Chicken Soup for the Apocalypse

Putin_long_table600newAs I watched coverage of the Russian invasion of Ukraine, with the threat of nuclear war lurking, I was not comforted when televangelist Pat Robertson came out of retirement to tell us that God Himself was pushing Vladimir Putin into this reckless behavior to bring on the End Times.


The Ukrainians are also certainly imploring God to intervene. In fact, all sides of the conflict are busy enlisting support from the Almighty.

The official Russian Officer’s Handbook, according to a copy captured by the Ukrainians, says, “The Russian army is the bastion against the satanic new world order.”

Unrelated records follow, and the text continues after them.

import Summits.Ventures.PercRepro.SixThreeCompose
import Summits.Ventures.PercRepro.SixThreeP1

/-!
# C-025 at `(6, 3)` from the profile tables alone: Theorem P₁′ discharged (p5, gen 7)

p2's `c025_six_three_of_P1_tables5` derives C-025 at `(6, 3)` on every finite matroid from Theorem P₁ (`hP₁`) and
p3's profile-table inequalities for the planes with `ρ(E ∖ G) ≤ 5` and `g ≥ 5`.  `supply_ge_three` (`SixThreeP1`)
is `hP₁` verbatim, so the per-triple hypothesis drops out of the interface: C-025 at `(6, 3)` now rests on the three
table hypotheses only.
-/

namespace PercRepro

namespace SixThree

/-- **C-025 at `(6, 3)` on every finite matroid from the profile tables for `5 ≤ g`** — p2's
`c025_six_three_of_P1_tables5` with Theorem P₁′ (`P1.supply_ge_three`) discharged. -/
theorem c025_six_three_of_tables5 {α : Type} [DecidableEq α]
    (hT12 : ∀ (M : Matroid α) [M.Finite], ThmH.Simple M → (6 : ℕ∞) ≤ M.eRank →
      (M.eRank = 6 → ∀ e, ¬ M.IsColoop e) → ∀ G ∈ ThmH.planes M,
      M.eRk ((ThmH.gr M \ G : Finset α) : Set α) ≤ 5 → 5 ≤ G.card →
      TableIneqAdd12 G.card (prof M G))
    (hT3gen : ∀ (M : Matroid α) [M.Finite], ThmH.Simple M → (6 : ℕ∞) ≤ M.eRank →
      (M.eRank = 6 → ∀ e, ¬ M.IsColoop e) → ∀ G ∈ ThmH.planes M,
      M.eRk ((ThmH.gr M \ G : Finset α) : Set α) ≤ 5 → 5 ≤ G.card →
      (∀ L ∈ linesOf M G, M.eRk ((G \ L : Finset α) : Set α) = 3) →
      3 * ((N3 G.card (prof M G) : ℚ) - C2gen G.card (prof M G)) ≤ FsumAdd 3 G.card (prof M G))
    (hT3two : ∀ (M : Matroid α) [M.Finite], ThmH.Simple M → (6 : ℕ∞) ≤ M.eRank →
      (M.eRank = 6 → ∀ e, ¬ M.IsColoop e) → ∀ G ∈ ThmH.planes M,
      M.eRk ((ThmH.gr M \ G : Finset α) : Set α) ≤ 5 → 5 ≤ G.card →
      ∀ L₁ L₂, TwoLines M G L₁ L₂ → (∀ L ∈ linesOf M G, (L ∩ G).card + 2 ≤ G.card) →
      3 * ((N3 G.card (prof M G) : ℚ) - C2gen G.card (prof M G) + 2 * 2 ^ (L₁ ∩ L₂ ∩ G).card) ≤
        FsumAdd 3 G.card (prof M G))
    (M : Matroid α) [M.Finite] :
    phiK 6 3 * ({A : Set α | A ⊆ M.E ∧ M.eRk A = ((6 : ℕ) : ℕ∞) ∧ M.eRk (M.E \ A) = ((3 : ℕ) : ℕ∞)}.ncard : ℚ) ≤
      ({A : Set α | A ⊆ M.E ∧ ((3 : ℕ) : ℕ∞) < M.eRk A ∧ M.eRk A < ((6 : ℕ) : ℕ∞)}.ncard : ℚ) :=
  c025_six_three_of_P1_tables5 (fun _ _ hs _ _ _ hG => P1.supply_ge_three hs hG) hT12 hT3gen hT3two M

end SixThree

end PercRepro
import Summits.ValiantsHypothesis.ValiantsHypothesis.Theorems.KPlusLogSqLawTropicalBThreeFiveRowD

/-!
# Route «KPlusLogSqLaw», crux `TropicalB` (stmt-ValiantsHypothesis-19771) — `(3,5)` row, the DEGENERATE exponent vectors:
# with a repeated exponent an unsigned dominant chain has at most `19` breakpoints

HONEST FRAMING.  Helper toward the registered stubs `stub_tropThin` / `stub_tropFat` of `Cruxes/TropicalB/Lines/birth.lean` (crux `TropicalB`,
item stmt-ValiantsHypothesis-19771; cell `pub-symmetroid`, seat val-sym-trop-p3 g10, 2026-08-28; `--supports … --as helper`).  A small census
lemma for the format `(3,5)`: the ROOT CASE «`d` not injective» of the kernel programme «`TropRowD 3 5 31`» (memo HOME/val-sym-trop-p3/g10/
PROGRAMME-T35-exact.md), where the generic case is a decision tree of leaves shaped like `…ThreeFiveCellA`.  Nothing here bears on `TropicalB` in its
window, `WeakLifting`, DoorA26 / DoorA34, `MatrixDescartes` (stmt-ValiantsHypothesis-18050) or VP ≠ VNP.

THEOREM `designRowD_le_19_of_eq` : if two classes `a ≠ b` carry the same exponent, every unsigned dominant chain of every `(3,5)` design with these
exponents has at most `19` breakpoints (so certainly `≤ 31`).  PROOF: slopes strictly increase along the chain (`slope_strictMono_of_chainD`) and the
slope of a term only depends on its class multiset with `b` replaced by `a`; these collapsed multisets avoid `b`, and there are `C(6,3) = 20` such
multisets (`decide`), so the chain has at most `20` terms.  `designRowD_le_31_of_not_injective` is the root-case packaging.  [this cell]
-/

set_option linter.dupNamespace false
set_option autoImplicit false

namespace Summit.ValiantsHypothesis.ValiantsHypothesis.Theorems.KPlusLogSqLaw

open Summit.ValiantsHypothesis.ValiantsHypothesis.Theorems.MatrixDescartes.Negative
open Summit.ValiantsHypothesis.ValiantsHypothesis.Theorems.LacunarySymmetroidMatrixDescartes.TropicalCensus
open Finset ForbiddenPatterns

namespace ThreeFive

/-- the class multisets avoiding a given class number `20 = C(6,3)`. -/
theorem card_sym_avoid (b : Fin 5) : (univ.filter fun s : Sym (Fin 5) 3 => b ∉ s).card = 20 := by
  revert b
  decide +kernel

/-- **Repeated exponent ⇒ at most `19` breakpoints.**  If `d a = d b` for classes `a ≠ b`, every unsigned dominant chain of a `(3,5)` design with
exponents `d` has `n ≤ 19`. [this cell] -/
theorem designRowD_le_19_of_eq (d : Fin 5 → ℕ) {a b : Fin 5} (hab : a ≠ b) (hd : d a = d b)
    (v ε : Fin 3 → Fin 3 → Fin 5 → ℤ) : DesignRowD d v ε 19 := by
  classical
  intro n θ p hθ hdom hne
  have hsm := slope_strictMono_of_chainD d v ε θ p hθ hdom hne
  -- collapse `b` onto `a`
  let f : Fin 5 → Fin 5 := fun c => if c = b then a else c
  have hf : ∀ c, d (f c) = d c := by
    intro c
    by_cases h : c = b
    · simp only [f, h, if_true, hd]
    · simp only [f, h, if_false]
  have hfb : ∀ c, f c ≠ b := by
    intro c
    by_cases h : c = b
    · simp only [f, h, if_true]; exact hab
    · simp only [f, h, if_false]; exact h
  let g : Fin (n + 1) → Sym (Fin 5) 3 := fun k => (classSym (p k)).map f
  have hslope : ∀ k, slope d (p k) = (((g k : Sym (Fin 5) 3) : Multiset (Fin 5)).map fun l => (d l : ℤ)).sum := by
    intro k
    rw [slope_eq_of_classSym]
    simp only [g, Sym.coe_map, Multiset.map_map, Function.comp_def, hf]
  have hinj : Function.Injective g := by
    intro k k' h
    apply hsm.injective
    show slope d (p k) = slope d (p k')
    rw [hslope, hslope, h]
  have hrange : ∀ k ∈ (univ : Finset (Fin (n + 1))), g k ∈ (univ.filter fun s : Sym (Fin 5) 3 => b ∉ s) := by
    intro k _
    simp only [mem_filter, mem_univ, true_and, g, Sym.mem_map, not_exists, not_and]
    exact fun c _ => hfb c
  have hle := card_le_card_of_injOn g hrange (hinj.injOn)
  rw [card_univ, Fintype.card_fin, card_sym_avoid] at hle
  omega

/-- **Root case of the programme «`TropRowD 3 5 31`»**: for a NON-injective exponent vector every unsigned dominant chain of a `(3,5)` design has
`n ≤ 31` (indeed `≤ 19`). [this cell] -/
theorem designRowD_le_31_of_not_injective (d : Fin 5 → ℕ) (hd : ¬ Function.Injective d)
    (v ε : Fin 3 → Fin 3 → Fin 5 → ℤ) : DesignRowD d v ε 31 := by
  have h' : ∃ a b, d a = d b ∧ a ≠ b := by
    by_contra hcon
    push Not at hcon
    exact hd fun a b hab => hcon a b hab
  obtain ⟨a, b, hab, hne⟩ := h'
  exact designRowD_mono (by norm_num) (designRowD_le_19_of_eq d hne hab v ε)

end ThreeFive

end Summit.ValiantsHypothesis.ValiantsHypothesis.Theorems.KPlusLogSqLaw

Russian Orthodox Patriarch Kirill, in a Moscow sermon March 6, endorsed the Russian invasion because, he said, the West essentially requires “gay pride parades,” and any resistance to that is suppressed “by force.”

At the same time, former general Michael Flynn was at a church in Oklahoma explaining that America is engaged in “a spiritual war,” and declared that Nancy Pelosi is “a demon.”

Then the Russian news service Interfax reported that “drops of red” appeared on the icon of the Mother of God at the Cathedral of the Resurrection of Christ near Moscow, “the main church of the Armed Forces of Russia.”

Q-Anon followers are being told that Putin is in fact on God’s side and is actually fighting a clan of “Luciferian pedophiles” who were using Ukraine to enact the Illuminati’s plan to wipe out 90% of the global population.


It was dinnertime, and I took a pot of chicken soup off the stove, but with eyes fixed on the news I absent-mindedly forgot to remove my N95 mask while trying to slurp down a spoonful.

Yech! What a mess.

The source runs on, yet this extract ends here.